Session Information
13 SES 13 B, Mindfulness is Not Educational and "Diving for pearls": Thoughts on pedagogical theory and practice.
Long Paper Session
Contribution
This paper is driven by a desire to re-examine the place of mindfulness within education. Mindfulness is understood to support children’s education through the development of educationally significant character traits (e.g. resilience, confidence, growth mindset). This paper aims to address such views by exploring the relations to present and future that are established through understandings and practices of mindfulness. Education is fundamentally concerned with the deferral of present desires in preparation for a future condition: for instance, any educational exercise designed to improve motor or cognitive capacity. Although children will typically prefer immersion in present-oriented play over future-oriented exercises, they must be convinced of the value of becoming future-oriented in order to engage with what is called education. Indeed, one primary concern of education is to draw children out of an immersion in present playfulness in order to consider how present actions can contribute to future possibilities. In other words, education appears to complicate or contradict the primary goal of mindfulness defined as attention to the present moment. This raises the ethical question of how education can avoid robbing the child of the present. It also raises the philosophical question of whether the child’s relation to the future and present are really as polarised as suggested here.
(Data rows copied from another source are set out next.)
import Summits.BirchSwinnertonDyer.Rank1Residual.Additive.X3BranchKummerLayerTwisted
import HarnessLib

/-!
# X3, the DEGENERATE rows OFF the sub-locus: `ζ₉` under the layer group — an element of `Γ_ℚ` fixing
# `θ = ζ₉ + ζ₉⁸` maps `ζ₉` to `ζ₉` or `ζ₉⁸ = ζ₉⁻¹`, according to its action on `ζ₃ = ζ₉³`
# (cell `bsd-eis`, seat `bsd-eis-x3` gen 7; fourth brick of the T-side over the first layer `ℚ_1`
# (MEMO-9 §2.4 (f)): the glue between the layer group `G₁` (which fixes `θ`,
# `Iwasawa/CyclotomicLayerOneCubic`) and the hypotheses `hfix` / `hflip` of
# `KummerLayerTwisted.exists_twistedKummerChar` for radicals of elements `b = B(ζ₉) ∈ ℤ[ζ₉]`;
# route K1 `AdditiveBranchIMC`, crux `GordTwoRankZeroOffCaseOne` — supports only)

HONEST FRAMING (`run/shared/lean/pub/bsd-eis/README.md` §4): THEOREMS ONLY (no `def`, no named fact,
no `sorry`); nothing is booked; no label, tier or count of record moves.

## What

`K = ℚ(ζ₉) = ℚ_1(ζ₃)` is quadratic over the first layer `ℚ_1 = ℚ(θ)`, `θ = ζ₉ + ζ₉⁻¹`; an element
`σ ∈ Γ_ℚ` fixing `θ` permutes the two roots `ζ₉^{±1}` of `X² − θX + 1`:
* `smul_zeta9_eq_or_of_smul_theta` — `σζ₉ ∈ {ζ₉, ζ₉⁸}` (from `xζ(x + x⁸ − ζ − ζ⁸) = (xζ − 1)(x − ζ)`
  for `x⁹ = ζ⁹ = 1`);
* `smul_zeta9_eq_self_of_smul_cube` / `smul_zeta9_eq_pow_eight_of_smul_cube_ne` — the case is decided
  by the action on `ζ₃ = ζ₉³` (`(ζ₉⁸)³ = ζ₉⁶ ≠ ζ₉³`);
* `smul_aeval_zeta9_eq_self` / `smul_aeval_zeta9_eq_aeval_pow_eight` — hence `σ(B(ζ₉)) = B(ζ₉)`, resp.
  `= B(ζ₉⁸)`, for every integer polynomial `B` — the `hfix` / `hflip` inputs of the twisted descent.
References: [Washington1997] §2 (cyclotomic fields, `ℚ(ζ_n)⁺`); [SerreLocalFields1979] Ch. X §3.
-/

set_option autoImplicit false

noncomputable section

open scoped Classical

namespace Summit.BirchSwinnertonDyer.Rank1Residual.Additive

namespace KummerLayerTwisted

open Field Polynomial

/-- **`σζ₉ ∈ {ζ₉, ζ₉⁸}` for `σ` fixing `θ = ζ₉ + ζ₉⁸`.** With `x = σζ₉` (`x⁹ = 1`):
`xζ·(x + x⁸ − ζ − ζ⁸) = (xζ − 1)(x − ζ)`, so `x = ζ` or `xζ = 1`, i.e. `x = ζ⁸`. [folklore] -/
theorem smul_zeta9_eq_or_of_smul_theta {ζ : AlgebraicClosure ℚ} (hζ : IsPrimitiveRoot ζ 9)
    {σ : absoluteGaloisGroup ℚ} (hθ : σ • (ζ + ζ ^ 8) = ζ + ζ ^ 8) :
    σ • ζ = ζ ∨ σ • ζ = ζ ^ 8 := by
  have hζ9 : ζ ^ 9 = 1 := hζ.pow_eq_one
  have hx9 : (σ • ζ) ^ 9 = 1 := by rw [← smul_pow', hζ9, smul_one]
  have hθ' : σ • ζ + (σ • ζ) ^ 8 = ζ + ζ ^ 8 := by rwa [smul_add, smul_pow'] at hθ
  have key : (σ • ζ * ζ - 1) * (σ • ζ - ζ) = 0 := by
    linear_combination (σ • ζ * ζ) * hθ' - ζ * hx9 + (σ • ζ) * hζ9
  rcases mul_eq_zero.mp key with h | h
  · right
    -- `xζ = 1` and `ζ⁸ζ = 1` give `x = ζ⁸`
    have hζ0 : ζ ≠ 0 := hζ.ne_zero (by norm_num)
    have h1 : σ • ζ * ζ = ζ ^ 8 * ζ := by
      rw [sub_eq_zero] at h
      rw [h, ← pow_succ, hζ9]
    exact mul_right_cancel₀ hζ0 h1
  · left
    exact sub_eq_zero.mp h

/-- `ζ₉³` is a primitive cube root of unity. [folklore] -/
theorem isPrimitiveRoot_zeta9_cube {ζ : AlgebraicClosure ℚ} (hζ : IsPrimitiveRoot ζ 9) :
    IsPrimitiveRoot (ζ ^ 3) 3 :=
  hζ.pow (by norm_num) (by norm_num)

/-- `ζ₉⁶ ≠ ζ₉³` (`ζ₉³ ≠ 1`). [folklore] -/
theorem zeta9_pow_six_ne_cube {ζ : AlgebraicClosure ℚ} (hζ : IsPrimitiveRoot ζ 9) :
    ζ ^ 6 ≠ ζ ^ 3 := by
  intro h
  have h3 : ζ ^ 3 ≠ 0 := pow_ne_zero 3 (hζ.ne_zero (by norm_num))
  have h1 : ζ ^ 3 * ζ ^ 3 = 1 * ζ ^ 3 := by rw [← pow_add, one_mul]; exact h
  have h31 : ζ ^ 3 = 1 := mul_right_cancel₀ h3 h1
  exact (hζ.pow_ne_one_of_pos_of_lt (by norm_num) (by norm_num)) h31

/-- **`σ` fixing `θ` and `ζ₃ = ζ₉³` fixes `ζ₉`.** [folklore] -/
theorem smul_zeta9_eq_self_of_smul_cube {ζ : AlgebraicClosure ℚ} (hζ : IsPrimitiveRoot ζ 9)
    {σ : absoluteGaloisGroup ℚ} (hθ : σ • (ζ + ζ ^ 8) = ζ + ζ ^ 8) (h3 : σ • ζ ^ 3 = ζ ^ 3) :
    σ • ζ = ζ := by
  rcases smul_zeta9_eq_or_of_smul_theta hζ hθ with h | h
  · exact h
  · exfalso
    rw [smul_pow', h, ← pow_mul, show 8 * 3 = 9 * 2 + 6 from rfl, pow_add, pow_mul, hζ.pow_eq_one,
      one_pow, one_mul] at h3
    exact zeta9_pow_six_ne_cube hζ h3

/-- **`σ` fixing `θ` and moving `ζ₃ = ζ₉³` maps `ζ₉` to `ζ₉⁸ = ζ₉⁻¹`.** [folklore] -/
theorem smul_zeta9_eq_pow_eight_of_smul_cube_ne {ζ : AlgebraicClosure ℚ} (hζ : IsPrimitiveRoot ζ 9)
    {σ : absoluteGaloisGroup ℚ} (hθ : σ • (ζ + ζ ^ 8) = ζ + ζ ^ 8) (h3 : σ • ζ ^ 3 ≠ ζ ^ 3) :
    σ • ζ = ζ ^ 8 := by
  rcases smul_zeta9_eq_or_of_smul_theta hζ hθ with h | h
  · exact absurd (by rw [smul_pow', h]) h3
  · exact h

/-- **`σ(B(ζ₉)) = B(σζ₉)`** for an integer polynomial `B` (`σ` is a ring automorphism fixing `ℤ`).
[folklore] -/
theorem smul_aeval_eq (B : ℤ[X]) (σ : absoluteGaloisGroup ℚ) (x : AlgebraicClosure ℚ) :
    σ • aeval x B = aeval (σ • x) B := by
  have h := Polynomial.hom_eval₂ B (Int.castRingHom (AlgebraicClosure ℚ))
    (MulSemiringAction.toRingHom (absoluteGaloisGroup ℚ) (AlgebraicClosure ℚ) σ) x
  rw [MulSemiringAction.toRingHom_apply, MulSemiringAction.toRingHom_apply,
    RingHom.ext_int ((MulSemiringAction.toRingHom (absoluteGaloisGroup ℚ) (AlgebraicClosure ℚ) σ).comp
      (Int.castRingHom (AlgebraicClosure ℚ))) (Int.castRingHom (AlgebraicClosure ℚ))] at h
  rw [aeval_def, aeval_def]
  exact h

/-- **`hfix`**: `σ` fixing `θ` and `ζ₃` fixes every `B(ζ₉)`, `B ∈ ℤ[X]`. [folklore] -/
theorem smul_aeval_zeta9_eq_self {ζ : AlgebraicClosure ℚ} (hζ : IsPrimitiveRoot ζ 9) (B : ℤ[X])
    {σ : absoluteGaloisGroup ℚ} (hθ : σ • (ζ + ζ ^ 8) = ζ + ζ ^ 8) (h3 : σ • ζ ^ 3 = ζ ^ 3) :
    σ • aeval ζ B = aeval ζ B := by
  rw [smul_aeval_eq, smul_zeta9_eq_self_of_smul_cube hζ hθ h3]

/-- **`hflip`**: `σ` fixing `θ` and moving `ζ₃` maps `B(ζ₉)` to `B(ζ₉⁸)`, `B ∈ ℤ[X]`. [folklore] -/
theorem smul_aeval_zeta9_eq_aeval_pow_eight {ζ : AlgebraicClosure ℚ} (hζ : IsPrimitiveRoot ζ 9)
    (B : ℤ[X]) {σ : absoluteGaloisGroup ℚ} (hθ : σ • (ζ + ζ ^ 8) = ζ + ζ ^ 8)
    (h3 : σ • ζ ^ 3 ≠ ζ ^ 3) : σ • aeval ζ B = aeval (ζ ^ 8) B := by
  rw [smul_aeval_eq, smul_zeta9_eq_pow_eight_of_smul_cube_ne hζ hθ h3]

end KummerLayerTwisted

end Summit.BirchSwinnertonDyer.Rank1Residual.Additive

end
Should children be allowed to simply enjoy the present, or should they be encouraged to think about the future? Despite efforts within education to bring entertainment (play) and education (exercises) together, the concept of the educational exercise presupposes the idea that children must be convinced of the value of deferring present satisfaction, for some future benefit or capacity. This idea is in tension with the general view of mindfulness as improving mental well-being through practices of bringing attention to the present moment. What are we to make of this tension?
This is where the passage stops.